= What you are asked to do =
Check every line of the material below for the string "Data". State how many lines have it.

= Records for this exercise =
variable {ι : Type*} [Fintype ι]
  -- side 1
  {G₁i : ι → Type*} [∀ i, Group (G₁i i)] [∀ i, TopologicalSpace (G₁i i)]
  [∀ i, IsTopologicalGroup (G₁i i)] [∀ i, MeasurableSpace (G₁i i)] [∀ i, BorelSpace (G₁i i)] [∀ i, SecondCountableTopology (G₁i i)]
  {G₁' : Type*} [Group G₁'] [TopologicalSpace G₁'] [IsTopologicalGroup G₁'] [MeasurableSpace G₁'] [BorelSpace G₁']
  [SecondCountableTopology G₁']
  {G₁ : Type*} [Group G₁] [TopologicalSpace G₁] [MeasurableSpace G₁] [BorelSpace G₁]
  (e₁ : (∀ i, G₁i i) × G₁' ≃* G₁) (he₁ : Continuous e₁) (hes₁ : Continuous e₁.symm)
  {γ₁ : G₁} {γ₁i : ∀ i, G₁i i} {γ₁' : G₁'} (hγ₁ : e₁ (γ₁i, γ₁') = γ₁)
  -- side 2
  {G₂i : ι → Type*} [∀ i, Group (G₂i i)] [∀ i, TopologicalSpace (G₂i i)]
  [∀ i, IsTopologicalGroup (G₂i i)] [∀ i, LocallyCompactSpace (G₂i i)] [∀ i, SecondCountableTopology (G₂i i)]
  [∀ i, T2Space (G₂i i)] [∀ i, MeasurableSpace (G₂i i)] [∀ i, BorelSpace (G₂i i)]
  {G₂' : Type*} [Group G₂'] [TopologicalSpace G₂'] [IsTopologicalGroup G₂'] [LocallyCompactSpace G₂']
  [SecondCountableTopology G₂'] [T2Space G₂'] [MeasurableSpace G₂'] [BorelSpace G₂']
  {G₂ : Type*} [Group G₂] [TopologicalSpace G₂] [IsTopologicalGroup G₂] [LocallyCompactSpace G₂]
  [SecondCountableTopology G₂] [T2Space G₂] [MeasurableSpace G₂] [BorelSpace G₂]
  (e₂ : (∀ i, G₂i i) × G₂' ≃* G₂) (he₂ : Continuous e₂) (hes₂ : Continuous e₂.symm)
  {γ₂ : G₂} {γ₂i : ∀ i, G₂i i} {γ₂' : G₂'} (hγ₂ : e₂ (γ₂i, γ₂') = γ₂)
  (hC : IsClosed ((Subgroup.centralizer ({γ₂} : Set G₂) : Subgroup G₂) : Set G₂))
  (hCi : ∀ i, IsClosed ((Subgroup.centralizer ({γ₂i i} : Set (G₂i i)) : Subgroup (G₂i i)) : Set (G₂i i)))
  (hC' : IsClosed ((Subgroup.centralizer ({γ₂'} : Set G₂') : Subgroup G₂') : Set G₂'))
  [MeasurableSpace (G₂ ⧸ Subgroup.centralizer ({γ₂} : Set G₂))] [BorelSpace (G₂ ⧸ Subgroup.centralizer ({γ₂} : Set G₂))]
  [∀ i, MeasurableSpace (G₂i i ⧸ Subgroup.centralizer ({γ₂i i} : Set (G₂i i)))]
  [∀ i, BorelSpace (G₂i i ⧸ Subgroup.centralizer ({γ₂i i} : Set (G₂i i)))]
  [MeasurableSpace (G₂' ⧸ Subgroup.centralizer ({γ₂'} : Set G₂'))] [BorelSpace (G₂' ⧸ Subgroup.centralizer ({γ₂'} : Set G₂'))]
  -- the torus isomorphisms
  (Pi : ∀ i, Subgroup.centralizer ({γ₁i i} : Set (G₁i i)) ≃ₜ* Subgroup.centralizer ({γ₂i i} : Set (G₂i i)))
  (P' : Subgroup.centralizer ({γ₁'} : Set G₁') ≃ₜ* Subgroup.centralizer ({γ₂'} : Set G₂'))
  (P : Subgroup.centralizer ({γ₁} : Set G₁) ≃ₜ* Subgroup.centralizer ({γ₂} : Set G₂))
  (hPi : ∀ (x : Subgroup.centralizer ({γ₁} : Set G₁)) (i : ι)
    (hx : (e₁.symm (x : G₁)).1 i ∈ Subgroup.centralizer ({γ₁i i} : Set (G₁i i))),
    (e₂.symm ((P x : Subgroup.centralizer ({γ₂} : Set G₂)) : G₂)).1 i = (Pi i ⟨(e₁.symm (x : G₁)).1 i, hx⟩ : G₂i i))
  (hP' : ∀ (x : Subgroup.centralizer ({γ₁} : Set G₁)) (hx : (e₁.symm (x : G₁)).2 ∈ Subgroup.centralizer ({γ₁'} : Set G₁')),
    (e₂.symm ((P x : Subgroup.centralizer ({γ₂} : Set G₂)) : G₂)).2 = (P' ⟨(e₁.symm (x : G₁)).2, hx⟩ : G₂'))
  -- side-1 torus measures in product form
  (ρ₁i : ∀ i, Measure (Subgroup.centralizer ({γ₁i i} : Set (G₁i i)))) [∀ i, SigmaFinite (ρ₁i i)]
  (ρ₁' : Measure (Subgroup.centralizer ({γ₁'} : Set G₁'))) [SFinite ρ₁']
  (ρ₁p : Measure (Subgroup.pi Set.univ fun i => Subgroup.centralizer ({γ₁i i} : Set (G₁i i))))
  [ρ₁p.IsMulLeftInvariant] [IsFiniteMeasureOnCompacts ρ₁p] [ρ₁p.IsOpenPosMeasure] [ρ₁p.IsInvInvariant] [SFinite ρ₁p]
  (hρ₁p : Measure.map (subgroupPiCoords fun i => Subgroup.centralizer ({γ₁i i} : Set (G₁i i))) ρ₁p = Measure.pi ρ₁i)
  (ρ₁₁ : Measure (Subgroup.centralizer ({γ₁i} : Set (∀ i, G₁i i))))
  [ρ₁₁.IsMulLeftInvariant] [IsFiniteMeasureOnCompacts ρ₁₁] [ρ₁₁.IsOpenPosMeasure] [ρ₁₁.IsInvInvariant] [SFinite ρ₁₁]
  (hρ₁₁ : ρ₁₁ = Measure.map (subgroupCongrHomeomorph (MulEquiv.refl (∀ i, G₁i i))
    (Subgroup.pi Set.univ fun i => Subgroup.centralizer ({γ₁i i} : Set (G₁i i))) (Subgroup.centralizer ({γ₁i} : Set (∀ i, G₁i i)))
    (fun p => by rw [MulEquiv.refl_apply, centralizer_singleton_pi_eq]) continuous_id continuous_id) ρ₁p)
  (ρ₁q : Measure ((Subgroup.centralizer ({γ₁i} : Set (∀ i, G₁i i))).prod (Subgroup.centralizer ({γ₁'} : Set G₁'))))
  [ρ₁q.IsMulLeftInvariant] [IsFiniteMeasureOnCompacts ρ₁q] [ρ₁q.IsOpenPosMeasure] [ρ₁q.IsInvInvariant] [SFinite ρ₁q]
  (hρ₁q : Measure.map (Subgroup.prodEquiv (Subgroup.centralizer ({γ₁i} : Set (∀ i, G₁i i))) (Subgroup.centralizer ({γ₁'} : Set G₁'))) ρ₁q =
    ρ₁₁.prod ρ₁')
  (ρ₁ : Measure (Subgroup.centralizer ({γ₁} : Set G₁)))
  (hρ₁ : ρ₁ = Measure.map (subgroupCongrHomeomorph e₁ _ (Subgroup.centralizer ({γ₁} : Set G₁))
    (forall_apply_mem_centralizer_iff e₁ hγ₁) he₁ hes₁) ρ₁q)
  -- side-2 torus measures, transported
  (ρ₂i : ∀ i, Measure (Subgroup.centralizer ({γ₂i i} : Set (G₂i i)))) [∀ i, (ρ₂i i).IsMulLeftInvariant]
  [∀ i, IsFiniteMeasureOnCompacts (ρ₂i i)] [∀ i, (ρ₂i i).IsOpenPosMeasure] [∀ i, (ρ₂i i).IsInvInvariant]
  [∀ i, SigmaFinite (ρ₂i i)] (hρ₂i : ∀ i, ρ₂i i = Measure.map (Pi i) (ρ₁i i))
  (ρ₂' : Measure (Subgroup.centralizer ({γ₂'} : Set G₂'))) [ρ₂'.IsMulLeftInvariant] [IsFiniteMeasureOnCompacts ρ₂']
  [ρ₂'.IsOpenPosMeasure] [ρ₂'.IsInvInvariant] [SFinite ρ₂'] (hρ₂' : ρ₂' = Measure.map P' ρ₁')
  (ρ₂ : Measure (Subgroup.centralizer ({γ₂} : Set G₂))) [ρ₂.IsMulLeftInvariant] [IsFiniteMeasureOnCompacts ρ₂]
  [ρ₂.IsOpenPosMeasure] [ρ₂.IsInvInvariant] [SFinite ρ₂] (hρ₂ : ρ₂ = Measure.map P ρ₁)
  -- Haar measures on the side-2 groups
  (νi : ∀ i, Measure (G₂i i)) [∀ i, IsHaarMeasure (νi i)] [∀ i, (νi i).IsMulRightInvariant]
  (ν' : Measure G₂') [IsHaarMeasure ν'] [ν'.IsMulRightInvariant]
  (ν : Measure G₂) [IsHaarMeasure ν] [ν.IsMulRightInvariant] (hν : ν = Measure.map e₂ ((Measure.pi νi).prod ν'))
import Mathlib.Data.Rat.Defs
import Mathlib.Data.Finset.Basic
import Mathlib.Algebra.BigOperators.Group.List.Basic
import Mathlib.Tactic.Linarith
import Mathlib.Tactic.NormNum
import Mathlib.Tactic.IntervalCases
import Mathlib.Tactic.Positivity
import Mathlib.Tactic.Ring
import HarnessLib

/-!
# The point census at `(p, ρ) = (5, 1/28)` (T33: suppliers and active sets of LEMMA F-DENSE₂₈(5))

Uniform value line: INSTRUMENT — kernel-checked WEIGHT ARITHMETIC for the polynomial
weighted-centre model `W(f)` of the cell (engine 1's toy model: THEOREM-FS-eng1-g35 §11.3 LEMMA
F-DENSE₂₈(5), census tool `pt28.py` PART 2 (a)–(b); CARVER-NOTES-eng1-g35 T33) — NOT a resolution
theorem, NOT a statement about the Abramovich–Temkin–Włodarczyk invariant, NOT summit progress;
AI-written Lean, AI review is weaker than expert review.

## Dictionary (weights in units of `ρ = 1/28`, i.e. multiplied by `28`; rationals)

* legal slot weights: `Legal w := (0 < w ∧ w ≤ 28/5) ∨ w ∈ U`, `U = {35/6, 56/9, 7, 28/3, 14}`
  (`= 5/24, 2/9, 1/4, 1/3, 1/2`: the classes `N, N', W, M, V`); "dense" = the first alternative.
* `T`-variables (variables of weight `≥ u = 5ρ = 5/28`): `TWt x := Dense x ∨ x ∈ U` with
  `Dense x := 5 ≤ x ≤ 28/5` — a CONTINUUM of dense weights, handled symbolically (`x`, `x'` below),
  exactly as in `pt28` ("dense parts symbolic").
* a SUPPLIER of order `s` (`1 ≤ s ≤ p = 5`) with output group `κ` (`≤ 3` `T`-parts) sits in a
  slot of weight `w = wt κ + s` which must be legal.  The pure `σ⁵`-class `F` weighs `5`
  (dense); `x₄₇ = 47/9`, `x₁₆ = 16/3`, `x₃₁ = 31/6` are the named dense weights of §11.3.
* an ACTIVE SET is a multiset of member kinds (the supplier kinds and the unrectified pure class
  `a₁` of order `4`, weight `4`) with orders summing to `p = 5`, at least one impure member, and
  kept weight `28 − Σ (member weights)` representable as a sum of `T`-weights (`Representable`).

## Content (§11.3 SUPPLIERS / ACTIVE SETS, re-derived here)

* PART 2(a): `onePart_census` — a one-part supplier `x + s` is legal iff `(s, x) ∈ {(1, 47/9),
  (2, 5), (4, 16/3)}` (`N'(1;x₄₇)`, `W(2;F)`, `M(4;x₁₆)`); `legal_twoParts_iff` + `pairSum_census` —
  a two-part supplier `x + y + s` is legal iff `x + y + s = 14` (a `V`-slot), and the pair sums
  `13, 12, 11, 10, 9` are realised by: nothing; `{5, 7}` (`V(2;FW)`); `{x, 11 − x}` with
  `27/5 ≤ x ≤ 11/2` or `{31/6, 35/6}` (`V(3;xx')`, `V(3;N x₃₁)`); `{5, 5}` (`V(4;FF)`); nothing —
  in particular NO supplier of order `5`; `not_legal_threeParts` — no supplier has `≥ 3` parts.
* PART 2(b): over the eight member kinds, the `15` multisets with order sum `5` (`candidates_eq`,
  all contain an impure member), and `active_census`: the kept weight is representable iff the
  multiset is one of the SIX active sets `{W(2;F), V(3;·)} ×2, {V(2;FW), V(3;·)} ×2,
  {N'(1;x₄₇), M(4;x₁₆)}, {N'(1;x₄₇), a₁}` (the others leave `70/9`, a weight in `(0, 5)`, or a
  negative weight); `factA` — every active set contains one of the CLEAN kinds
  `N'(1;x₄₇), W(2;F), V(2;FW)`.

Not here: the kill readings (LEMMA CS, `N_W`, LEMMA N, `N_{N'}`) — see the companion identity
files; the emission rules themselves (which `κ` a slot class can emit) are taken as the
definition of "supplier", as in `pt28`.

References (context only; elementary arithmetic decided here): [AbramovichTemkinWlodarczyk2024] §5
(weights of a weighted centre); [Wlodarczyk2022] (weighted centres in arbitrary characteristic).
-/

namespace Literature.AlgebraicGeometry.Resolution.WeightedBlowup

namespace Point28

/-! ## Legal weights and `T`-weights (units of `1/28`) -/

/-- `U = {35/6, 56/9, 7, 28/3, 14}` (`= 28 · {5/24, 2/9, 1/4, 1/3, 1/2}`, LEMMA G).
[cite: AbramovichTemkinWlodarczyk2024, §5] -/
def U : Finset ℚ := {35/6, 56/9, 7, 28/3, 14}

/-- Legal slot weight (times `28`): dense `(0, 28/5]` or in `U`.
[cite: AbramovichTemkinWlodarczyk2024, §5] -/
def Legal (w : ℚ) : Prop := (0 < w ∧ w ≤ 28/5) ∨ w ∈ U

/-- `Legal` is decidable (closed checks by `decide`/`norm_num`). [folklore] instance plumbing;
context [cite: AbramovichTemkinWlodarczyk2024, §5]. -/
instance instDecidablePredLegal : DecidablePred Legal :=
  fun _ => inferInstanceAs (Decidable ((_ ∧ _) ∨ _))

/-- Dense `T`-weight (times `28`): `5 ≤ x ≤ 28/5`, i.e. a dense variable of weight in
`[5ρ, 1/5]`. [cite: AbramovichTemkinWlodarczyk2024, §5] -/
def Dense (x : ℚ) : Prop := 5 ≤ x ∧ x ≤ 28/5

/-- `Dense` is decidable. [folklore] instance plumbing; context
[cite: AbramovichTemkinWlodarczyk2024, §5]. -/
instance instDecidablePredDense : DecidablePred Dense :=
  fun _ => inferInstanceAs (Decidable (_ ∧ _))

/-- Weight of a `T`-variable (times `28`): dense in `[5, 28/5]` or in `U`.
[cite: AbramovichTemkinWlodarczyk2024, §5] -/
def TWt (x : ℚ) : Prop := Dense x ∨ x ∈ U

/-- `TWt` is decidable. [folklore] instance plumbing; context
[cite: AbramovichTemkinWlodarczyk2024, §5]. -/
instance instDecidablePredTWt : DecidablePred TWt :=
  fun _ => inferInstanceAs (Decidable (_ ∨ _))

/-- Membership in `U`, unfolded. [cite: AbramovichTemkinWlodarczyk2024, §5] -/
theorem mem_U {w : ℚ} : w ∈ U ↔ w = 35/6 ∨ w = 56/9 ∨ w = 7 ∨ w = 28/3 ∨ w = 14 := by
  simp [U]

/-- A `T`-weight is one of: dense, or one of the five `U`-values (case split used throughout).
[cite: AbramovichTemkinWlodarczyk2024, §5] -/
theorem tWt_cases {x : ℚ} (hx : TWt x) :
    Dense x ∨ x = 35/6 ∨ x = 56/9 ∨ x = 7 ∨ x = 28/3 ∨ x = 14 := by
  rcases hx with h | h
  · exact Or.inl h
  · exact Or.inr (mem_U.mp h)

/-- Every `T`-weight is `≥ 5`. [cite: AbramovichTemkinWlodarczyk2024, §5] -/
theorem five_le_of_tWt {x : ℚ} (hx : TWt x) : 5 ≤ x := by
  rcases tWt_cases hx with ⟨h, -⟩ | h | h | h | h | h <;> linarith

/-- A `T`-weight is either `≤ 28/5` or in `U`. [cite: AbramovichTemkinWlodarczyk2024, §5] -/
theorem le_or_mem_U_of_tWt {x : ℚ} (hx : TWt x) : x ≤ 28/5 ∨ x ∈ U := by
  rcases hx with ⟨-, h⟩ | h
  · exact Or.inl h
  · exact Or.inr h

/-- Above the dense range, legal means `∈ U`. [cite: AbramovichTemkinWlodarczyk2024, §5] -/
theorem legal_iff_mem_U_of_lt {w : ℚ} (h : 28/5 < w) : Legal w ↔ w ∈ U := by
  constructor
  · rintro (⟨-, h'⟩ | h')
    · exfalso; linarith
    · exact h'
  · exact Or.inr

/-- From weight `10` on, the only legal weight is `14` (`V`).
[cite: AbramovichTemkinWlodarczyk2024, §5] -/
theorem legal_iff_eq_fourteen_of_le {w : ℚ} (h : 10 ≤ w) : Legal w ↔ w = 14 := by
  rw [legal_iff_mem_U_of_lt (by linarith), mem_U]
  constructor
  · rintro (h' | h' | h' | h' | h') <;> linarith
  · intro h'; exact Or.inr (Or.inr (Or.inr (Or.inr h')))

/-! ## PART 2(a): the suppliers -/

/-- **One `T`-part.** For a `T`-weight `x` and order `s ∈ {1, …, 5}`: `x + s` is legal iff
`(s, x) ∈ {(1, 47/9), (2, 5), (4, 16/3)}` — the supplier kinds `N'(1;x₄₇)` (slot `56/9 = N'`),
`W(2;F)` (slot `7 = W`), `M(4;x₁₆)` (slot `28/3 = M`); orders `3` and `5` have none.
[cite: AbramovichTemkinWlodarczyk2024, §5] -/
theorem onePart_census (x : ℚ) (hx : TWt x) :
    (Legal (x + 1) ↔ x = 47/9) ∧ (Legal (x + 2) ↔ x = 5) ∧ ¬ Legal (x + 3) ∧
      (Legal (x + 4) ↔ x = 16/3) ∧ ¬ Legal (x + 5) := by
  have h5 := five_le_of_tWt hx
  rw [legal_iff_mem_U_of_lt (by linarith), legal_iff_mem_U_of_lt (by linarith),
    legal_iff_mem_U_of_lt (by linarith), legal_iff_mem_U_of_lt (by linarith),
    legal_iff_mem_U_of_lt (by linarith), mem_U, mem_U, mem_U, mem_U, mem_U]
  rcases tWt_cases hx with ⟨-, h⟩ | rfl | rfl | rfl | rfl | rfl
  · refine ⟨⟨?_, ?_⟩, ⟨?_, ?_⟩, ?_, ⟨?_, ?_⟩, ?_⟩
    · rintro (h' | h' | h' | h' | h') <;> linarith
    · rintro rfl; norm_num
    · rintro (h' | h' | h' | h' | h') <;> linarith
    · rintro rfl; norm_num
    · rintro (h' | h' | h' | h' | h') <;> linarith
    · rintro (h' | h' | h' | h' | h') <;> linarith
    · rintro rfl; norm_num
    · rintro (h' | h' | h' | h' | h') <;> linarith
  all_goals norm_num

/-- **Two `T`-parts: the slot is `V`.** For `T`-weights `x, y` and `s ≥ 0`, `x + y + s` is legal
iff it equals `14`. [cite: AbramovichTemkinWlodarczyk2024, §5] -/
theorem legal_twoParts_iff (x y s : ℚ) (hx : TWt x) (hy : TWt y) (hs : 0 ≤ s) :
    Legal (x + y + s) ↔ x + y + s = 14 :=
  legal_iff_eq_fourteen_of_le (by linarith [five_le_of_tWt hx, five_le_of_tWt hy])

/-- **Two `T`-parts: the pair sums.** For `T`-weights `x ≤ y`: `x + y = 13` never; `= 12` iff
`(x, y) = (5, 7)` (`V(2;FW)`); `= 11` iff both dense with `27/5 ≤ x ≤ 11/2`, `y = 11 − x`
(`V(3;xx')`) or `(x, y) = (31/6, 35/6)` (`V(3;N x₃₁)`); `= 10` iff `(x, y) = (5, 5)` (`V(4;FF)`);
`= 9` never (no supplier of order `5`). [cite: AbramovichTemkinWlodarczyk2024, §5] -/
theorem pairSum_census (x y : ℚ) (hx : TWt x) (hy : TWt y) (hxy : x ≤ y) :
    ¬ (x + y = 13) ∧ (x + y = 12 ↔ x = 5 ∧ y = 7) ∧
      (x + y = 11 ↔ (27/5 ≤ x ∧ x ≤ 11/2 ∧ y = 11 - x) ∨ (x = 31/6 ∧ y = 35/6)) ∧
      (x + y = 10 ↔ x = 5 ∧ y = 5) ∧ ¬ (x + y = 9) := by
  have hx5 := five_le_of_tWt hx
  have hy5 := five_le_of_tWt hy
  rcases tWt_cases hx with ⟨-, hxd⟩ | rfl | rfl | rfl | rfl | rfl <;>
    rcases tWt_cases hy with ⟨-, hyd⟩ | rfl | rfl | rfl | rfl | rfl
  -- `x`, `y` both dense
  · refine ⟨by intro h; linarith, ⟨fun h => by exfalso; linarith, fun ⟨h1, h2⟩ => by linarith⟩,
      ⟨fun h => Or.inl ⟨by linarith, by linarith, by linarith⟩, ?_⟩,
      ⟨fun h => ⟨by linarith, by linarith⟩, fun ⟨h1, h2⟩ => by linarith⟩, by intro h; linarith⟩
    rintro (⟨h1, h2, h3⟩ | ⟨h1, h2⟩) <;> linarith
  -- `x` dense, `y ∈ U`
  · refine ⟨by intro h; linarith, ⟨fun h => by exfalso; linarith, fun ⟨h1, h2⟩ => by linarith⟩,
      ⟨fun h => Or.inr ⟨by linarith, rfl⟩, ?_⟩,
      ⟨fun h => by exfalso; linarith, fun ⟨h1, h2⟩ => by linarith⟩, by intro h; linarith⟩
    rintro (⟨h1, h2, h3⟩ | ⟨h1, h2⟩) <;> linarith
  · refine ⟨by intro h; linarith, ⟨fun h => by exfalso; linarith, fun ⟨h1, h2⟩ => by linarith⟩,
      ⟨fun h => by exfalso; linarith, ?_⟩,
      ⟨fun h => by exfalso; linarith, fun ⟨h1, h2⟩ => by linarith⟩, by intro h; linarith⟩
    rintro (⟨h1, h2, h3⟩ | ⟨h1, h2⟩) <;> linarith
  · refine ⟨by intro h; linarith, ⟨fun h => ⟨by linarith, rfl⟩, fun ⟨h1, h2⟩ => by linarith⟩,
      ⟨fun h => by exfalso; linarith, ?_⟩,
      ⟨fun h => by exfalso; linarith, fun ⟨h1, h2⟩ => by linarith⟩, by intro h; linarith⟩
    rintro (⟨h1, h2, h3⟩ | ⟨h1, h2⟩) <;> linarith
  · refine ⟨by intro h; linarith, ⟨fun h => by exfalso; linarith, fun ⟨h1, h2⟩ => by linarith⟩,
      ⟨fun h => by exfalso; linarith, ?_⟩,
      ⟨fun h => by exfalso; linarith, fun ⟨h1, h2⟩ => by linarith⟩, by intro h; linarith⟩
    rintro (⟨h1, h2, h3⟩ | ⟨h1, h2⟩) <;> linarith
  · refine ⟨by intro h; linarith, ⟨fun h => by exfalso; linarith, fun ⟨h1, h2⟩ => by linarith⟩,
      ⟨fun h => by exfalso; linarith, ?_⟩,
      ⟨fun h => by exfalso; linarith, fun ⟨h1, h2⟩ => by linarith⟩, by intro h; linarith⟩
    rintro (⟨h1, h2, h3⟩ | ⟨h1, h2⟩) <;> linarith
  -- `x ∈ U`: then `y ≥ x > 28/5`; with `y` dense this is impossible
  any_goals (exfalso; linarith)
  -- `x ∈ U`, `y ∈ U`: closed arithmetic
  all_goals norm_num

/-- **Three `T`-parts: none.** `x + y + z + s ≥ 15 > 14` is never legal (`s ≥ 0`).
[cite: AbramovichTemkinWlodarczyk2024, §5] -/
theorem not_legal_threeParts (x y z s : ℚ) (hx : TWt x) (hy : TWt y) (hz : TWt z) (hs : 0 ≤ s) :
    ¬ Legal (x + y + z + s) := by
  have := five_le_of_tWt hx; have := five_le_of_tWt hy; have := five_le_of_tWt hz
  rw [legal_iff_eq_fourteen_of_le (by linarith)]
  intro h; linarith

/-- **No supplier of order `5`** (one or two parts; three parts never): a `V`-slot would need
`wt κ = 9`. [cite: AbramovichTemkinWlodarczyk2024, §5] -/
theorem no_supplier_order_five (x y : ℚ) (hx : TWt x) (hy : TWt y) :
    ¬ Legal (x + 5) ∧ ¬ Legal (x + y + 5) := by
  refine ⟨(onePart_census x hx).2.2.2.2, ?_⟩
  rw [legal_twoParts_iff x y 5 hx hy (by norm_num)]
  have := five_le_of_tWt hx; have := five_le_of_tWt hy
  intro h; linarith

/-! ## PART 2(b): representability of the kept weight and the active sets -/

/-- `q` is representable by `T`-parts: `q` is the total weight of a (possibly empty) list of
`T`-variables. [cite: AbramovichTemkinWlodarczyk2024, §5] -/
def Representable (q : ℚ) : Prop := ∃ l : List ℚ, (∀ x ∈ l, TWt x) ∧ l.sum = q

/-- `0` is representable (empty product). [cite: AbramovichTemkinWlodarczyk2024, §5] -/
theorem repr_zero : Representable 0 := ⟨[], by simp, rfl⟩

/-- A `T`-weight is representable. [cite: AbramovichTemkinWlodarczyk2024, §5] -/
theorem repr_of_tWt {q : ℚ} (h : TWt q) : Representable q := ⟨[q], by simpa using h, by simp⟩

/-- Representable weights add. [cite: AbramovichTemkinWlodarczyk2024, §5] -/
theorem Representable.add {a b : ℚ} (ha : Representable a) (hb : Representable b) : Representable (a + b) := by
  obtain ⟨l, hl, rfl⟩ := ha
  obtain ⟨m, hm, rfl⟩ := hb
  refine ⟨l ++ m, fun x hx => ?_, by simp⟩
  rcases List.mem_append.mp hx with h | h
  · exact hl x h
  · exact hm x h

/-- A list of `T`-weights has sum `≥ 5 · length`. [cite: AbramovichTemkinWlodarczyk2024, §5] -/
theorem five_mul_length_le_sum (l : List ℚ) (hl : ∀ x ∈ l, TWt x) :
    5 * (l.length : ℚ) ≤ l.sum := by
  induction l with
  | nil => simp
  | cons a l ih =>
    have ha := five_le_of_tWt (hl a (by simp))
    have := ih fun x hx => hl x (by simp [hx])
    simp only [List.length_cons, Nat.cast_succ, List.sum_cons]
    linarith

/-- A negative weight is not representable. [cite: AbramovichTemkinWlodarczyk2024, §5] -/
theorem not_repr_of_neg {q : ℚ} (h : q < 0) : ¬ Representable q := by
  rintro ⟨l, hl, rfl⟩
  have := five_mul_length_le_sum l hl
  have : (0 : ℚ) ≤ l.length := by positivity
  linarith

/-- A weight in `(0, 5)` is not representable. [cite: AbramovichTemkinWlodarczyk2024, §5] -/
theorem not_repr_of_pos_of_lt_five {q : ℚ} (h0 : 0 < q) (h5 : q < 5) : ¬ Representable q := by
  rintro ⟨l, hl, rfl⟩
  have := five_mul_length_le_sum l hl
  cases l with
  | nil => simp at h0
  | cons a l =>
    have : (1 : ℚ) ≤ (a :: l).length := by simp
    linarith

= Task result =
2